WORK TO COMPLETE: Pick out all lines with the word "hDle" from the records that follow.

[[ DATASET CONTENT, beginning ]]

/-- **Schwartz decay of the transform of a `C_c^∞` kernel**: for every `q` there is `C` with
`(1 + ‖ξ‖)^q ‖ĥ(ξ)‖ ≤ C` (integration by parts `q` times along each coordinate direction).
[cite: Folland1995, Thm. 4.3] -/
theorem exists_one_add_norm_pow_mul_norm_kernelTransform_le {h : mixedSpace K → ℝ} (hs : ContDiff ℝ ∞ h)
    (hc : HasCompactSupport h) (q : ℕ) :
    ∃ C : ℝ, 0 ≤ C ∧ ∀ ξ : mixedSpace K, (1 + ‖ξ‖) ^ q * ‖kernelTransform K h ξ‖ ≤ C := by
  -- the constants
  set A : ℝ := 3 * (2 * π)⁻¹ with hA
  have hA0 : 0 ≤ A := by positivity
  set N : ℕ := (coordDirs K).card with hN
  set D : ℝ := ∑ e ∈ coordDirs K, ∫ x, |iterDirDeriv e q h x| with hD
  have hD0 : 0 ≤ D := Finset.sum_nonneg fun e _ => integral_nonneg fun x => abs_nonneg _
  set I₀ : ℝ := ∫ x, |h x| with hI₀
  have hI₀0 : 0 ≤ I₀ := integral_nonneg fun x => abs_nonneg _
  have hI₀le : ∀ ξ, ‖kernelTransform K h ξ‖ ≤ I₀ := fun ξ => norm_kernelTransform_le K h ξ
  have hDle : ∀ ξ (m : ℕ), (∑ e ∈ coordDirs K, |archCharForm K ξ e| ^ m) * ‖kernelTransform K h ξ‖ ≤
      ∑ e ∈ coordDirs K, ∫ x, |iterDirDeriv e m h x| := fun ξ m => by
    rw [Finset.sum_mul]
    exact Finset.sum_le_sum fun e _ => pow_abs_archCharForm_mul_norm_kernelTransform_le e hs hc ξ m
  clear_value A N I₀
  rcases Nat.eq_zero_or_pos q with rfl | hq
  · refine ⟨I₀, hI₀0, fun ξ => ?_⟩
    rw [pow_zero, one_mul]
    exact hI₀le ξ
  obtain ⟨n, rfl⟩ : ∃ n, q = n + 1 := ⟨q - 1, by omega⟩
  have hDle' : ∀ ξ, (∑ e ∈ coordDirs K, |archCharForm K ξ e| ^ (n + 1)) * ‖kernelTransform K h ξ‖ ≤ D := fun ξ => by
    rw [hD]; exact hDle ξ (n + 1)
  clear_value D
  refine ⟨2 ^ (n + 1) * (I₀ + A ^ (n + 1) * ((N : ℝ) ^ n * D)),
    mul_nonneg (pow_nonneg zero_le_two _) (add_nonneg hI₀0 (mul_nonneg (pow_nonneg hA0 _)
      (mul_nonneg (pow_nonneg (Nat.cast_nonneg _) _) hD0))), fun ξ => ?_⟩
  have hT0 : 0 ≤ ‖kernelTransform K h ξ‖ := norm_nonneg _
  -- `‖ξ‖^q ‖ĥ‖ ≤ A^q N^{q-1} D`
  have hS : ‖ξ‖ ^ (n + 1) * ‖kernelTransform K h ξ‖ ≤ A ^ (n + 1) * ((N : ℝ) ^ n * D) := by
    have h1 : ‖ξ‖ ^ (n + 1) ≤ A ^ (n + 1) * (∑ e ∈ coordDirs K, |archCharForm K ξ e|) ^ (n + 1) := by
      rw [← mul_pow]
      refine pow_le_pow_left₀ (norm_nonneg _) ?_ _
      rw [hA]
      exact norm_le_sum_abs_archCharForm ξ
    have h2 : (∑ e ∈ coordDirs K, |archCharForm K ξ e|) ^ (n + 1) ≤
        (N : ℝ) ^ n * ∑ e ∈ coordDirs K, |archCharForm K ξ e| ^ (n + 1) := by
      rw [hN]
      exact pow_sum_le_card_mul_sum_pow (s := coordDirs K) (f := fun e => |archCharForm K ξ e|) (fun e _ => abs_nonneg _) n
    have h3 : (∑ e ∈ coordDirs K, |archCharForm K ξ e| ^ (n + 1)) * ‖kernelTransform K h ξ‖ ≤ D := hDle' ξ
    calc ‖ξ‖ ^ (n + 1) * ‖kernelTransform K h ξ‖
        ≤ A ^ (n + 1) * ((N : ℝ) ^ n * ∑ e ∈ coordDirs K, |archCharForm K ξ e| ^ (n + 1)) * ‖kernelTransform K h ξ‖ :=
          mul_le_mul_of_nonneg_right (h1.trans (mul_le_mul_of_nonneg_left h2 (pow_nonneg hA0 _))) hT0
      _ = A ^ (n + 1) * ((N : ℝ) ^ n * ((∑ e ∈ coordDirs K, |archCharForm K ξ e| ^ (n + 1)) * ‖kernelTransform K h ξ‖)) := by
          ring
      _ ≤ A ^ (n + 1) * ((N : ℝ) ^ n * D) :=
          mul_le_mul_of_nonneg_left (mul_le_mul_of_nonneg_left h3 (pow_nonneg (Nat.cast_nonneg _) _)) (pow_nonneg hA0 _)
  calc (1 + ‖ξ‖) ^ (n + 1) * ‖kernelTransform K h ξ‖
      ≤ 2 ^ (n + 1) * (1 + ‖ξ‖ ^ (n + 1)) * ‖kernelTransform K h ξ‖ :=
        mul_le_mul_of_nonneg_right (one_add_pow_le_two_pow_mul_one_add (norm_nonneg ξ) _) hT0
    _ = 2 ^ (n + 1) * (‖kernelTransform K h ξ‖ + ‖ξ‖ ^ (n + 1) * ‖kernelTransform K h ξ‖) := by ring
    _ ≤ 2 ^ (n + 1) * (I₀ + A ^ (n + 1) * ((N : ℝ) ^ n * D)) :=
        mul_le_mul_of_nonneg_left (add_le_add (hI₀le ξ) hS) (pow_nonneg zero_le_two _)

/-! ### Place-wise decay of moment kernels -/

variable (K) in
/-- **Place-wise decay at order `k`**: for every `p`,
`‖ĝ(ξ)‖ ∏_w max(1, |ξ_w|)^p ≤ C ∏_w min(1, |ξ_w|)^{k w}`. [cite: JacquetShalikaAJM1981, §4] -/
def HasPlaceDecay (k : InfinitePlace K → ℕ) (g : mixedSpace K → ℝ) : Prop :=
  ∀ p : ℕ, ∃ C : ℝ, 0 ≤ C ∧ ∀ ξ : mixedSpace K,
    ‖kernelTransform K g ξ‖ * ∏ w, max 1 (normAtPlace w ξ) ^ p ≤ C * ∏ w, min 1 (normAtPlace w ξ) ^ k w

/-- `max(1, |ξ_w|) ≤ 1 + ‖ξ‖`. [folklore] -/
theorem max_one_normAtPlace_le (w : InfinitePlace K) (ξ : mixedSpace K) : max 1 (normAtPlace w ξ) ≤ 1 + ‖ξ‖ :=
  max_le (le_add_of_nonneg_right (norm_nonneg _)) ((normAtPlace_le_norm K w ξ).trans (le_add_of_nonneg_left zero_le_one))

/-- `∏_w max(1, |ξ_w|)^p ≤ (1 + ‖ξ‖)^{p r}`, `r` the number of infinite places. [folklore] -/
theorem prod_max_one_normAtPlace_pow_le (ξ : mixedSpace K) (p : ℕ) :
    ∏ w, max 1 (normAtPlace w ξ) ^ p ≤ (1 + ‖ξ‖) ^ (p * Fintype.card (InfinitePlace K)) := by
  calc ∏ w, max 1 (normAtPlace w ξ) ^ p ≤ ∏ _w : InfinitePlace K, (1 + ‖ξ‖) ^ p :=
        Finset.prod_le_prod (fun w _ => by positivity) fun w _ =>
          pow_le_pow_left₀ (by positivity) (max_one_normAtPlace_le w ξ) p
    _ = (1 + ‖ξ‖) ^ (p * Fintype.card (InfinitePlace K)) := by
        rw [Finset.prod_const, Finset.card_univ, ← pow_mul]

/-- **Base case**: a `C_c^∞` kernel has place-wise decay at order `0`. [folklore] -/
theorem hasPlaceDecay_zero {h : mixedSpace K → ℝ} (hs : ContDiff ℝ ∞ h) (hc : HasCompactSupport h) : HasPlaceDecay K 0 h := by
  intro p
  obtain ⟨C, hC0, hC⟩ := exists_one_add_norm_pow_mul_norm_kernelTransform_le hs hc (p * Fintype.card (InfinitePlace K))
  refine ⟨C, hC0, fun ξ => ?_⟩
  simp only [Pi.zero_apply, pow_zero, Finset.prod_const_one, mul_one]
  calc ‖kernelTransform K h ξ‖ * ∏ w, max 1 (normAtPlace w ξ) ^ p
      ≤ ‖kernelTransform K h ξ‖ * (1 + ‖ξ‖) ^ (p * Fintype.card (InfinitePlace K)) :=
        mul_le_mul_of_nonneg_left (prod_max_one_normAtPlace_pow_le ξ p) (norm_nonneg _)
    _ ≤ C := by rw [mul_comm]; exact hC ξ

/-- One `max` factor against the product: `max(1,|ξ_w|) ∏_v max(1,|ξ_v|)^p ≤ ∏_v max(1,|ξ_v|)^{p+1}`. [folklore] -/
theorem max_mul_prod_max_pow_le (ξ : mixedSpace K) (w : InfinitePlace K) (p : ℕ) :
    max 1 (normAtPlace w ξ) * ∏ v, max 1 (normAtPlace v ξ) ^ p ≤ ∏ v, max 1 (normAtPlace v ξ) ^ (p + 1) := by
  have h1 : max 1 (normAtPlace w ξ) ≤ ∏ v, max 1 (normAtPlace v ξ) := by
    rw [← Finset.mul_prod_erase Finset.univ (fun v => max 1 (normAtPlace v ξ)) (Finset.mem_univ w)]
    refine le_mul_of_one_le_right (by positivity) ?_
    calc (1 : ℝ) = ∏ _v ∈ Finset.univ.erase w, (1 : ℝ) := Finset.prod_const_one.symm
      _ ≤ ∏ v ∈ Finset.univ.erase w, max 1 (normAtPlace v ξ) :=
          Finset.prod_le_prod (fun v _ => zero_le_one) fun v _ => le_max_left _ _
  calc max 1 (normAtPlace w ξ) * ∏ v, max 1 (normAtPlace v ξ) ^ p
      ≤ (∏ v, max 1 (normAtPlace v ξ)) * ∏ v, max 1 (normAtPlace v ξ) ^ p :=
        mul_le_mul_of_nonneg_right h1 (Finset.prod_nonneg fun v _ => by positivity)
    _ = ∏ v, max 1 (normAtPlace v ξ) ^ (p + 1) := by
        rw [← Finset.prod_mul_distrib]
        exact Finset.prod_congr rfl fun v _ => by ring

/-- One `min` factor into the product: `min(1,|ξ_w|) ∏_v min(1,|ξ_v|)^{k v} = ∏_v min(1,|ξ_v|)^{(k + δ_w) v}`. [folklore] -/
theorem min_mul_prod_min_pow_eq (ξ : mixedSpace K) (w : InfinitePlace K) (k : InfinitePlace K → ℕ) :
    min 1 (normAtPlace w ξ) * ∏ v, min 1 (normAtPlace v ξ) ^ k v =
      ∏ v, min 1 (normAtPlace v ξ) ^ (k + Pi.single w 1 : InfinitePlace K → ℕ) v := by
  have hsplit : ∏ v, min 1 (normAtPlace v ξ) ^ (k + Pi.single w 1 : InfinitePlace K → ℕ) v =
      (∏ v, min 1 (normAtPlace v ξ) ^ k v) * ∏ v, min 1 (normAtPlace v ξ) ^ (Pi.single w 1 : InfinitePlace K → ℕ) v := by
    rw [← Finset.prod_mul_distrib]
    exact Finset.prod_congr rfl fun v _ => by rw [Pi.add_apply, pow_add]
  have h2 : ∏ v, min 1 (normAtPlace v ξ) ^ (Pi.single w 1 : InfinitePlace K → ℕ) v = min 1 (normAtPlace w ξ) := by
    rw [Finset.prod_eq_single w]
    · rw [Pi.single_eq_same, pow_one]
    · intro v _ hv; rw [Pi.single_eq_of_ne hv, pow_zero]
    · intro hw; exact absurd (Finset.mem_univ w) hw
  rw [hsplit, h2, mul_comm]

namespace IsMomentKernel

[[ DATASET CONTENT, end ]]

SOLUTION:
  have hDle : ∀ ξ (m : ℕ), (∑ e ∈ coordDirs K, |archCharForm K ξ e| ^ m) * ‖kernelTransform K h ξ‖ ≤
  have hDle' : ∀ ξ, (∑ e ∈ coordDirs K, |archCharForm K ξ e| ^ (n + 1)) * ‖kernelTransform K h ξ‖ ≤ D := fun ξ => by
    rw [hD]; exact hDle ξ (n + 1)
    have h3 : (∑ e ∈ coordDirs K, |archCharForm K ξ e| ^ (n + 1)) * ‖kernelTransform K h ξ‖ ≤ D := hDle' ξ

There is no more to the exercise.